Things going up. CC image from flickr.

Things going up. CC image from flickr.

Some assorted Census/demographic items from recent days:

DC’s population is closing in on 600,000 residents.  One of Ryan Avent’s commenters (rg) notes the historical issues with the accuracy of the Census Bureau’s annual population estimates for cities and urban areas:

Building on what Eric wrote: throughout the late 1990s, the Census Bureau estimated that the District was hemorrhaging population, right up to the 1999 estimate. Lo and behold, when they actually conducted the Census in 2000, it turned out that the 1999 estimate was off by tens of thousands of people: in 1999 the Census Bureau estimated the District’s population was 519,000; the 2000 Census counted 572,000 people in the District!!! They were WAY OFF in 1999. I write this not to trash the Census Bureau but to note that their estimates can be quite suspect. In the case of urban areas, it seems that their methodology, at least in 1990s, was biased against urban areas. So, do not be surprised if the actual 2010 Census count is much higher than this 2009 estimate.
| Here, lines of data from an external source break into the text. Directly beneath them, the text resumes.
import Mathlib
import HarnessLib
import Literature.MathematicalPhysics.QuantumLattice.HubbardTwoPointSimplexMatch
import Literature.MathematicalPhysics.QuantumLattice.ShiftedHubbardTwoTimeDeterminant

/-!
# Child `KLRegimeVolumeLimitV12` (stmt-HubbardSuperconductivity-19858), `stub_vl_bound` via (H1), step C3a: the entries of the two-time
# split-pair propagator matrix ON THE TORUS as character sums (seat hubbard-kl-k3c5-p1 g4; HOME/hubbard-kl-k3c5-p1/H1-DESIGN.md §5)

The Hamiltonian side of (H1) is the determinant series `hasSum_hubbard_twoPoint_twoTime_renormalised_det` (Literature, p490677) whose
matrix is `splitPairMatrix β h K n hK (creVec-data) (annVec-data)` with `h = hubbardOneBody (fermionTorusGraph 2 L) 1 μ`.  Here its four
entry types are evaluated on the `L×L` torus (`L ≥ 3`) as momentum sums `[ς′=ς] L⁻² Σ_k χ_k(y′ − y) e^{−(τ′−τ)(ε_k−μ)} f_{±β}(ε_k−μ)` — the
form in which they are matched with `vertexLimitEntry` (C3b; the `(0,0)` case is the anchor
`KLProgrammeKLRegimeVolumeLimitTwoTimeAnchor`).  INSTANCE NOTE: the closed forms produced by the generic (`ι`-level) lemmas carry the
`LinearOrder`-derived `DecidableEq (Orb (FermionTorus 2 L))`, the torus evaluation lemmas the derived one; the two are bridged with
`convert … using 12` (the instance subgoals are subsingletons).
-/

noncomputable section

namespace Summit.HubbardSuperconductivity.HubbardSuperconductivity.Theorems.TwoPointAssembly

set_option linter.dupNamespace false -- summit = problem name (single-conjunct summit), D-0017

open Finset NormedSpace Matrix Literature.MathematicalPhysics.QuantumLattice Literature.Probability.LatticeModels

variable {L : ℕ} [NeZero L]

/-- The Fermi product of the torus one-body matrix is a momentum multiplier:
`e^{−τ′h}(1+e^{γh})⁻¹e^{τh} = multiplier[k ↦ e^{−(τ′−τ)(ε_k−μ)} f_γ(ε_k−μ)]` (`L ≥ 3`). -/
theorem fermiProduct_torus_eq (hL : 3 ≤ L) (γ μ : ℝ) (τ τ' : ℂ) :
    exp (-(τ' • hubbardOneBody (fermionTorusGraph 2 L) 1 μ)) *
        (1 + exp ((γ : ℂ) • hubbardOneBody (fermionTorusGraph 2 L) 1 μ))⁻¹ * exp (τ • hubbardOneBody (fermionTorusGraph 2 L) 1 μ) =
      torusMultiplier fun k => Complex.exp (-(τ' - τ) * ((torusBand L k - μ : ℝ) : ℂ)) * (fermiFunction γ (torusBand L k - μ) : ℂ) := by
  rw [fermiMatrix_torus_eq_freeFermiMatrix hL, freeFermiMatrix_eq_torusMultiplier,
    show -(τ' • hubbardOneBody (fermionTorusGraph 2 L) 1 μ) = (-τ') • hubbardOneBody (fermionTorusGraph 2 L) 1 μ from (neg_smul _ _).symm,
    exp_smul_hubbardOneBody_eq_torusMultiplier hL, exp_smul_hubbardOneBody_eq_torusMultiplier hL, torusMultiplier_mul, torusMultiplier_mul]
  congr 1
  funext k
  rw [mul_right_comm, ← Complex.exp_add]
  congr 2
  ring

/-- The same with the hole Fermi function `(1+e^{−βh})⁻¹ = multiplier[f_{−β}]`. -/
theorem fermiProduct_torus_eq_neg (hL : 3 ≤ L) (β μ : ℝ) (τ τ' : ℂ) :
    exp (-(τ' • hubbardOneBody (fermionTorusGraph 2 L) 1 μ)) *
        (1 + exp (-((β : ℂ) • hubbardOneBody (fermionTorusGraph 2 L) 1 μ)))⁻¹ * exp (τ • hubbardOneBody (fermionTorusGraph 2 L) 1 μ) =
      torusMultiplier fun k => Complex.exp (-(τ' - τ) * ((torusBand L k - μ : ℝ) : ℂ)) * (fermiFunction (-β) (torusBand L k - μ) : ℂ) := by
  rw [show -((β : ℂ) • hubbardOneBody (fermionTorusGraph 2 L) 1 μ) = (((-β : ℝ)) : ℂ) • hubbardOneBody (fermionTorusGraph 2 L) 1 μ by
    rw [Complex.ofReal_neg, neg_smul]]
  exact fermiProduct_torus_eq hL (-β) μ τ τ'

section Entries

variable (hL : 3 ≤ L) (β μ : ℝ) (K n : ℕ) (hK : K ≤ n)
  (yc : Fin (n + 1) → FermionTorus 2 L) (ςc : Fin (n + 1) → Fin 2) (τc : Fin (n + 1) → ℂ)
  (ya : Fin (n + 1) → FermionTorus 2 L) (ςa : Fin (n + 1) → Fin 2) (τa : Fin (n + 1) → ℂ)
include hL

/-- The momentum-sum value of a particle (`γ = β`) or hole (`γ = −β`) Fermi product entry on the torus. -/
def torusEntry (γ μ : ℝ) (τ τ' : ℂ) (y y' : FermionTorus 2 L) (ς ς' : Fin 2) : ℂ :=
  if ς' = ς then ((L : ℂ) ^ 2)⁻¹ * ∑ k : TorusSite 2 L, torusChar k (y'.toTorusSite - y.toTorusSite) *
    (Complex.exp (-(τ' - τ) * ((torusBand L k - μ : ℝ) : ℂ)) * (fermiFunction γ (torusBand L k - μ) : ℂ)) else 0

omit hL in
/-- Unfolding `torusEntry`. -/
theorem torusEntry_def (γ μ : ℝ) (τ τ' : ℂ) (y y' : FermionTorus 2 L) (ς ς' : Fin 2) :
    torusEntry (L := L) γ μ τ τ' y y' ς ς' = if ς' = ς then ((L : ℂ) ^ 2)⁻¹ * ∑ k : TorusSite 2 L,
      torusChar k (y'.toTorusSite - y.toTorusSite) *
        (Complex.exp (-(τ' - τ) * ((torusBand L k - μ : ℝ) : ℂ)) * (fermiFunction γ (torusBand L k - μ) : ℂ)) else 0 := rfl

/-- **Entry `(0,0)` on the torus**: `−(hole entry)` between the leading annihilation `(ya₀, ςa₀; τa₀)` and the inserted creation
`(yc_K, ςc_K; τc_K)`. -/
theorem splitPairMatrix_torus_zero_zero :
    splitPairMatrix β (hubbardOneBody (fermionTorusGraph 2 L) 1 μ) K n hK
        (fun i => creVec (hubbardOneBody (fermionTorusGraph 2 L) 1 μ) (τc i) (orb (yc i) (ςc i)))
        (fun b => annVec (hubbardOneBody (fermionTorusGraph 2 L) 1 μ) (τa b) (orb (ya b) (ςa b))) 0 0 =
      -torusEntry (L := L) (-β) μ (τc ⟨K, Nat.lt_succ_of_le hK⟩) (τa 0) (yc ⟨K, Nat.lt_succ_of_le hK⟩) (ya 0)
        (ςc ⟨K, Nat.lt_succ_of_le hK⟩) (ςa 0) := by
  rw [splitPairMatrix_zero_zero, gibbsState_dGamma_annVec_creVec (isHermitian_hubbardOneBody _ 1 μ), torusEntry_def]
  have e' := congrFun (congrFun (fermiProduct_torus_eq_neg hL β μ (τc ⟨K, Nat.lt_succ_of_le hK⟩) (τa 0))
    (orb (ya 0) (ςa 0))) (orb (yc ⟨K, Nat.lt_succ_of_le hK⟩) (ςc ⟨K, Nat.lt_succ_of_le hK⟩))
  rw [torusMultiplier_orb] at e'
  rw [neg_inj]
  convert e' using 12

/-- **Entries `(0, m+1)` on the torus**: particle entry if `K ≤ m` (the inserted creation precedes the annihilation of pair `m`),
`−(hole entry)` otherwise. -/
theorem splitPairMatrix_torus_zero_succ (m : Fin n) :
    splitPairMatrix β (hubbardOneBody (fermionTorusGraph 2 L) 1 μ) K n hK
        (fun i => creVec (hubbardOneBody (fermionTorusGraph 2 L) 1 μ) (τc i) (orb (yc i) (ςc i)))
        (fun b => annVec (hubbardOneBody (fermionTorusGraph 2 L) 1 μ) (τa b) (orb (ya b) (ςa b))) 0 m.succ =
      if K ≤ (m : ℕ) then
        torusEntry (L := L) β μ (τc ⟨K, Nat.lt_succ_of_le hK⟩) (τa m.succ) (yc ⟨K, Nat.lt_succ_of_le hK⟩) (ya m.succ)
          (ςc ⟨K, Nat.lt_succ_of_le hK⟩) (ςa m.succ)
      else -torusEntry (L := L) (-β) μ (τc ⟨K, Nat.lt_succ_of_le hK⟩) (τa m.succ) (yc ⟨K, Nat.lt_succ_of_le hK⟩) (ya m.succ)
          (ςc ⟨K, Nat.lt_succ_of_le hK⟩) (ςa m.succ) := by
  rw [splitPairMatrix_zero_succ]
  by_cases hKm : K ≤ (m : ℕ)
  · rw [if_pos hKm, if_pos hKm, torusEntry_def, gibbsState_dGamma_creVec_annVec (isHermitian_hubbardOneBody _ 1 μ)]
    have e' := congrFun (congrFun (fermiProduct_torus_eq hL β μ (τc ⟨K, Nat.lt_succ_of_le hK⟩) (τa m.succ))
      (orb (ya m.succ) (ςa m.succ))) (orb (yc ⟨K, Nat.lt_succ_of_le hK⟩) (ςc ⟨K, Nat.lt_succ_of_le hK⟩))
    rw [torusMultiplier_orb] at e'
    convert e' using 12
  · rw [if_neg hKm, if_neg hKm, torusEntry_def, gibbsState_dGamma_annVec_creVec (isHermitian_hubbardOneBody _ 1 μ), neg_inj]
    have e' := congrFun (congrFun (fermiProduct_torus_eq_neg hL β μ (τc ⟨K, Nat.lt_succ_of_le hK⟩) (τa m.succ))
      (orb (ya m.succ) (ςa m.succ))) (orb (yc ⟨K, Nat.lt_succ_of_le hK⟩) (ςc ⟨K, Nat.lt_succ_of_le hK⟩))
    rw [torusMultiplier_orb] at e'
    convert e' using 12

/-- **Entries `(m+1, 0)` on the torus**: `−(hole entry)` between the leading annihilation and the creation of pair `m`
(word position `K.succAbove m`). -/
theorem splitPairMatrix_torus_succ_zero (m : Fin n) :
    splitPairMatrix β (hubbardOneBody (fermionTorusGraph 2 L) 1 μ) K n hK
        (fun i => creVec (hubbardOneBody (fermionTorusGraph 2 L) 1 μ) (τc i) (orb (yc i) (ςc i)))
        (fun b => annVec (hubbardOneBody (fermionTorusGraph 2 L) 1 μ) (τa b) (orb (ya b) (ςa b))) m.succ 0 =
      -torusEntry (L := L) (-β) μ (τc ((⟨K, Nat.lt_succ_of_le hK⟩ : Fin (n + 1)).succAbove m)) (τa 0)
        (yc ((⟨K, Nat.lt_succ_of_le hK⟩ : Fin (n + 1)).succAbove m)) (ya 0)
        (ςc ((⟨K, Nat.lt_succ_of_le hK⟩ : Fin (n + 1)).succAbove m)) (ςa 0) := by
  rw [splitPairMatrix_succ_zero, gibbsState_dGamma_annVec_creVec (isHermitian_hubbardOneBody _ 1 μ), torusEntry_def, neg_inj]
  have e' := congrFun (congrFun (fermiProduct_torus_eq_neg hL β μ (τc ((⟨K, Nat.lt_succ_of_le hK⟩ : Fin (n + 1)).succAbove m))
    (τa 0)) (orb (ya 0) (ςa 0))) (orb (yc ((⟨K, Nat.lt_succ_of_le hK⟩ : Fin (n + 1)).succAbove m))
    (ςc ((⟨K, Nat.lt_succ_of_le hK⟩ : Fin (n + 1)).succAbove m)))
  rw [torusMultiplier_orb] at e'
  convert e' using 12

/-- **Entries `(m+1, m′+1)` on the torus** (the `propMatrix` rule): particle entry if `m ≤ m′`, `−(hole entry)` otherwise. -/
theorem splitPairMatrix_torus_succ_succ (m m' : Fin n) :
    splitPairMatrix β (hubbardOneBody (fermionTorusGraph 2 L) 1 μ) K n hK
        (fun i => creVec (hubbardOneBody (fermionTorusGraph 2 L) 1 μ) (τc i) (orb (yc i) (ςc i)))
        (fun b => annVec (hubbardOneBody (fermionTorusGraph 2 L) 1 μ) (τa b) (orb (ya b) (ςa b))) m.succ m'.succ =
      if m ≤ m' then
        torusEntry (L := L) β μ (τc ((⟨K, Nat.lt_succ_of_le hK⟩ : Fin (n + 1)).succAbove m)) (τa m'.succ)
          (yc ((⟨K, Nat.lt_succ_of_le hK⟩ : Fin (n + 1)).succAbove m)) (ya m'.succ)
          (ςc ((⟨K, Nat.lt_succ_of_le hK⟩ : Fin (n + 1)).succAbove m)) (ςa m'.succ)
      else -torusEntry (L := L) (-β) μ (τc ((⟨K, Nat.lt_succ_of_le hK⟩ : Fin (n + 1)).succAbove m)) (τa m'.succ)
          (yc ((⟨K, Nat.lt_succ_of_le hK⟩ : Fin (n + 1)).succAbove m)) (ya m'.succ)
          (ςc ((⟨K, Nat.lt_succ_of_le hK⟩ : Fin (n + 1)).succAbove m)) (ςa m'.succ) := by
  rw [splitPairMatrix_succ_succ]
  by_cases hmm : m ≤ m'
  · rw [if_pos hmm, if_pos hmm, torusEntry_def, gibbsState_dGamma_creVec_annVec (isHermitian_hubbardOneBody _ 1 μ)]
    have e' := congrFun (congrFun (fermiProduct_torus_eq hL β μ (τc ((⟨K, Nat.lt_succ_of_le hK⟩ : Fin (n + 1)).succAbove m))
      (τa m'.succ)) (orb (ya m'.succ) (ςa m'.succ))) (orb (yc ((⟨K, Nat.lt_succ_of_le hK⟩ : Fin (n + 1)).succAbove m))
      (ςc ((⟨K, Nat.lt_succ_of_le hK⟩ : Fin (n + 1)).succAbove m)))
    rw [torusMultiplier_orb] at e'
    convert e' using 12
  · rw [if_neg hmm, if_neg hmm, torusEntry_def, gibbsState_dGamma_annVec_creVec (isHermitian_hubbardOneBody _ 1 μ), neg_inj]
    have e' := congrFun (congrFun (fermiProduct_torus_eq_neg hL β μ (τc ((⟨K, Nat.lt_succ_of_le hK⟩ : Fin (n + 1)).succAbove m))
      (τa m'.succ)) (orb (ya m'.succ) (ςa m'.succ))) (orb (yc ((⟨K, Nat.lt_succ_of_le hK⟩ : Fin (n + 1)).succAbove m))
      (ςc ((⟨K, Nat.lt_succ_of_le hK⟩ : Fin (n + 1)).succAbove m)))
    rw [torusMultiplier_orb] at e'
    convert e' using 12

end Entries

end Summit.HubbardSuperconductivity.HubbardSuperconductivity.Theorems.TwoPointAssembly

end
This is indeed true.  The 1990 Census put DC’s population at 606,900.  That same year, the population estimate for the city pegged the population at 603,814 (the decennial census is a snapshot of the nation on Census Day, April 1 of each 10th year – the population estimates are supposed to be a snapshot of July 1 of each year…), and things went downhill from there, at least in terms of the estimates:

Year    Population    Change
1990    603814
1991    593239    -10575
1992    584183    -9056
1993    576358    -7825
1994    564982    -11376
1995    551273    -13709
1996    538273    -13000
1997    528752    -9521
1998    521426    -7326
1999    519000    -2426

This decade hasn’t seen the same massive declines from year to year, yet it remains to be seen if the positive signs from the population estimates will translate into the same kind of bump seen from the 1999 estimate to the 2000 Census.  Compare the previous decade to this one:

Year    Population    Change
2000    571744
2001    578042    6298
2002    579585    1543
2003    577777    -1808
2004    579796    2019
2005    582049    2253
2006    583978    1929
2007    586409    2431
2008    590074    3665
2009    599657    9583

Either way, the 2010 Census effort will be vital for the city.

More is better: Various folks chime in on the new growth  – Loose Lips, taking note of the Post’s article, for example.

D.C. Council member Jack Evans (D-Ward 2), whose district stretches from Georgetown to Shaw, gave credit to former mayor Anthony A. Williams (D) for the city’s apparent population rebound. Williams, who was in office from 1999 to 2007, set a goal in 2003 of adding 100,000 residents in a decade. Williams invested heavily in development, improving city services and reducing crime.

“The whole image of the District of Columbia began to change from a dangerous, dirty, unsafe place to a very different city,” Evans said.

Council member Jim Graham (D-Ward 1) dates the changes to 2005, with the construction of thousands of downtown apartments. The ensuing influx, Graham said, changed the character of his ward, including neighborhoods near the Columbia Heights Metro station, 14th and U streets, and the eastern end of the U Street corridor.

“We’ve always felt that we were having this population growth, but it just wasn’t being reflected in the data,” Graham said.

Indeed – and the best way to get the data to reflect the on-the-ground reality is to have a strong showing for the 2010 Census.

Domestic Migrants: Ryan Avent and Matt Yglesias look at the primary cause in the uptick in DC’s population – domestic migration.  People are moving here, as a net positive, for the first time in a long time.

Data Types: Jarrett Walker notes some changes in the way detailed economic and transportation data will be collected and organized.

Overall, the neighborhood-level American Community Survey is going to be a great thing.  It will present in rolling averages of the last five years, so it will show a bit if a lag, but it’s an important step.  You can’t fix what you can’t quantify.

That last sentence brings to mind one of the City Paper’s quotes of the year, from former City Administrator Dan Tangherlini:

Optimism without data is really just an emotion.